Open Letter to Hon C Robertshaw MHK, Minister for Social Care
Dear Mr Robertshaw,
You know our Children and Young Person’s Act 2001 is the only law which applies to children with welfare or other needs and, secondly to those who may be at risk of significant harm and require protection.
Children ‘in need’ are covered by section 23 (5) of the Act; and section 23 (1) deals with a child ‘suffering or likely to suffer significant harm’. The Act recognises there is a fundamental difference between ‘need’ and the services required, and a child needing ‘protection’ from significant harm.
You also know all our public authorities, such as the Department of Social Care, and those who work for them are governed by our over-arching Human Rights Act and the European Convention on Human Rights which has applied in the island since 1953. Guidance and procedures are given to those working with children from the Protecting Children Board website to help them navigate through difficult issues.Much is taken directly from England’s ‘Working Together to Safeguard Children’ statutory (legal) procedures which have no statutory authority here and no one is obliged to follow them.
We even have the extraordinary situation where the Protecting Children Board, the source of our procedures, including that on information sharing, cannot be registered with Data Protection – as it has no legal existence. Its ‘Information Sharing Guidelines for Managers and Practitioners’ makes the claim ‘Endorsed by the Data Protection Supervisor’s Office 7 October 2009’ on its cover. This is incorrect.
Despite none of its guidance being statutory the Protecting Children Board expects all member agencies will ensure staff have access to its procedures ‘and will comply with them’.
Your department can help a child in need – with the parents consent - but can only legally take forceful action when a child is at risk.
Despite this legal position the Protecting Children Board website 3.3 (2.1) requires action ‘…whether or not the child is a child in need and at risk of significant harm’. This blurring of thresholds about when action may be required has led to the confusion over when it is legally allowed. Need and significant harm are not the same thing
Last year, this confusion led to over 950 children (and their families) being referred to your Department for Initial Assessment. This included 77 children referred for ‘low income’ or ‘other than in need’ as you told Tynwald in January this year.
But far, far worse 70 per cent of all these children were wrongly referred to Social Care and had to endure baseless investigations.
In a tight-knit community like ours contact from ‘The Social’ can lead to nasty rumours and may cause long term damage within a family.
Yet your department put over 670 families through this ordeal last year without cause, referred by people more concerned about complying with the procedures and covering their own backs, than with seeking the best for children.

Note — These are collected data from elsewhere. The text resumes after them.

/-
Copyright (c) 2026 the pub-hodgecm-mathlib formalisation cell (harness21).  Prover seat hodgecm-mathlib-LH4-p07 (g11) (Track A «FOUR-FRAME» free hand routed by the
CHAIR VALVE to L1; LEAD F0P6-plan (g14) BATCH #108 (2) «(K1a-♮) `K2LiuKindOneSingularTermPackage` statement-first»; line lead K2E5-p16 (g8) WORD #6 (2) (Q1) «=»:
«antecedent = the (K1a-3) LOCAL REGULARITY PACKAGE BY VALUE»), Track B «K2-LIT», #184♮ = hLiu418 = stmt-HodgeConjecture-24832.
THE FIRST THREE K1-a♮ LETTERS `(Eac, hEad, hEac)` FROM BY-VALUE SINGULAR EULER FACES — the K1 twin of ★ p862134 `K2LiuBigCellContinuationOfFacesSum` §1–§2 (KIND 0),
with the K1 scalar of record (★ p862613) in place of `b^S∕a^S`, a finite shell-polynomial factor, and the WITNESS EQUATION exported (LH4-p11 (g10) flag (F-V) «value opacity»).
-/
import Summits.HodgeConjecture.HodgeConjecture.Theorems.K2LiuKindOneLettersOfRecord          -- ★ p862409 (F0P2-p11): the socket's vocabulary (`whittakerDelta`, `skewMatrices`, `gramR`, `HA`)
import Summits.HodgeConjecture.HodgeConjecture.Theorems.K2LiuKindOneSingularScalarGL1        -- ★ p862613 (R90-C14-p02, (K1a-4) FILE 1): `exists_differentiableOn_sub_half_mul_scalarK1_cm`
import Summits.HodgeConjecture.HodgeConjecture.Theorems.K2LiuBigCellContinuationPointLetters   -- ★ (K2Liu-p13 lineage): `differentiableOn_re_pos_of_forall_isQRationalRegularAt`
import HarnessLib

/-!
# Crux `HLiu418`, socket #41 KIND 1 a♮ — (K1a-♮)′ `K2LiuKindOneSingularContinuationOfFaces`: THE CONTINUED SINGULAR TERM `Eac` WITH `hEad`, `hEac` AND ITS WITNESS
# EQUATION, FROM BY-VALUE EULER FACES `(∫β)⁻¹·W_S(f_s)(h) = [Σ_i A_i ∏_{v∈TF}(c_v N_{i,v})] · sc^T(s) · ∏_{v∈D} P_v` ON `{n∕2 < re s}` (rank-one `S`, every `h`)

Cell `hodgecm-mathlib`, crux item hLiu418 = `stmt-HodgeConjecture-24832`, route `HCCMUnconditional`; squad K2 ∕ K2Liu, LEAD F0P6-plan (g14), line lead K2E5-p16 (g8),
K1 desk F0P2-p11 (g2).  THEOREMS ONLY (no `def`, no instance, no notation, no named-fact hypothesis, no `sorry`, default heartbeats); lane
`--supports stmt-HodgeConjecture-24832 --as helper` (count-neutral).

THE POINT (line lead census `CENSUS-K1a-GK` §3 (K1a-4)∕(K1a-♮), this seat's census `CENSUS-K1a-SingularTermPackage` §1, WORD #6 (Q1) «=»).  The singular (rank-one)
term of socket #41's KIND 1 a♮ is, on ★ G1's domain `{1 < re s}` = `{n∕2 < re s}` (`n = 2`), an EULER PRODUCT read at the corner index: a finite SUM of pure-tensor FACES
`Σ_{i∈I} A_i(s) ∏_{v∈TF}(c_v(s)·N_{i,v}(s))` (arch blocks `A_i` and bad-place scalars `c_v` holomorphic on `{0 < re}`, normalised local values `N_{i,v}` `q_v`-rational and REGULAR at
EVERY `s₀` of the half-plane — (K1a-3): the twisted last stage has NO pole, ★ p862716 ∕ K2E3-p29 ∕ LH4-p10), times the K1 SCALAR OF RECORD `sc^T(s) = ζ^T(2s) ∕ (ζ^T(2s+1)·L^T(2s+2, ε))`
(★ p862613; its tail collapse ★ p862812), times a FINITE product of shell polynomials `P_v` (`v ∈ D`, ★ p862724 (K1a-2)).  GIVEN THAT IDENTITY BY VALUE per rank-one `S` and every
`h` (the surface the END FILE pays from ★ G1 + ★ (K1a-1) + ★ (K1a-2) + (K1a-3)), THIS FILE delivers the first three letters of the TOP's K1-a♮ block (★ p862515 :181–:186):
`Eac := [faces]·G^T·∏ P_v` on rank-one `S` (`0` off rank one), holomorphic on `{0 < re}` in `s` for EVERY `(S, h)` (`hEad`), and the PIN `(s − ½)·((∫β)⁻¹ • W_S(f_s)(h)) = Eac S s h`
on `{n∕2 < re s}` (`hEac`) — where `(s − ½)·sc^T = G^T` is ★ FILE 1's pole-cleared continuation — AND, per LH4-p11 (g10)'s flag (F-V), the WITNESS EQUATIONS (`Eac =` the explicit
product on rank one, `= 0` off rank one, with the `G` used and its defining identity) so that the (L-dec)∕(L-supp) letters `hdeca`∕`hsuppa` and the value at `s = ½` can later be READ
OFF the faces (no value opacity).
* §1 **`exists_continuation_of_singularFaces`** — generic (`X` any index type, predicate `R`, scalars `sc, G` by value): holomorphy + pin + witness equations.
* §2 **`exists_kindOne_singularContinuation_of_faces`** — at the socket frame of ★ p862515 ∕ ★ p862409: `X := (rank-one skew Hermitian indices) × H(𝔸)`, `sc := sc^{T(S,h)}` the K1
  scalar of record at a finite set `T(S,h)` of places, `G` from ★ `exists_differentiableOn_sub_half_mul_scalarK1_cm` (chosen per `(S,h)`), `n = 2` from the doubling datum `e`;
  output `(Eac, hEad, hEac)` in the TOP's BYTES + the witness block.
NOT HERE (by design, separate letters of the twelve): `τa hτa Na hdeca Ca κa hCa hκa hsuppa` — they need the faces' growth∕support letters ((K1a-3) (b)(c), desk (Q2)(Q3)).
HONEST LABEL.  Count-neutral helper; the faces identity is a HYPOTHESIS here (its producer is the K1-a♮ END FILE); nothing here closes a socket: `HC_CM` is proved only modulo
the 7 printed citations (2 remaining named inputs: hLiu418 = `stmt-HodgeConjecture-24832`, h413 = `stmt-HodgeConjecture-24833`) until rung 0 closes.

## References
* [Tan1999] V. Tan, *Poles of Siegel Eisenstein series on U(n,n)*, Canad. J. Math. 51 (1999) 164–175: §3, §4 Prop. 4.8 (the singular coefficients and their poles).
* [KudlaRallis1994] S. Kudla, S. Rallis, *A regularized Siegel–Weil formula: the first term identity*, Ann. of Math. 140 (1994): §2 (2.10)–(2.12).
* [KudlaSweet1997] S. Kudla, W. J. Sweet, *Degenerate principal series representations for U(n,n)*, Israel J. Math. 98 (1997): §1 (local factors rational in `q^{-s}`).
* [MoeglinWaldspurger1995] C. Mœglin, J.-L. Waldspurger, *Spectral Decomposition and Eisenstein Series* (1995): II.1.7, IV.1.9.
-/

set_option autoImplicit false
set_option linter.dupNamespace false -- the mandated namespace repeats `HodgeConjecture.HodgeConjecture`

I had no wish to write this letter but as the minister you must stop this rot.
Social workers, teachers, doctors and anyone dealing with children must be made to understand that welfare and protection from significant harm are legally different; and that sharing personal information between agencies is allowed only for the serious business of protecting children from significant harm; but not for ‘needs’ in general.
The Protecting Children Board claims to have ‘a wider safeguarding agenda’. No one has ever explained what this means and there is no legal backing for a wider remit as you know.
But there is good news for parents on the Isle of Man because a court in London recently judged that social workers who force action on a family when there is no evidence that a child is at risk are breaking human rights law and awarded damages.
This judgment will help any parent on the island to sue your department for damages if they feel the present Protecting Children Board’s procedures are being used against their family. Since the Protecting Children Board has no legitimacy to back up its procedures this could start costing the Department of Social Care and, ultimately taxpayers, dear.
The judgment states: ‘The child’s interest . . . dictates that the child’s ties with its family must be maintained, except in cases where the family has proved particularly unfit.’
This judgment confirmed that there is a fundamental legal break point between children in need and those needing protection. You will have to see this is made clear.
The court also ruled that correct procedures must include the parent in the decision making process, including seeking parental consent before involving other agencies and sharing information.
If government fails to do so it may be sued by all those wrongly referred.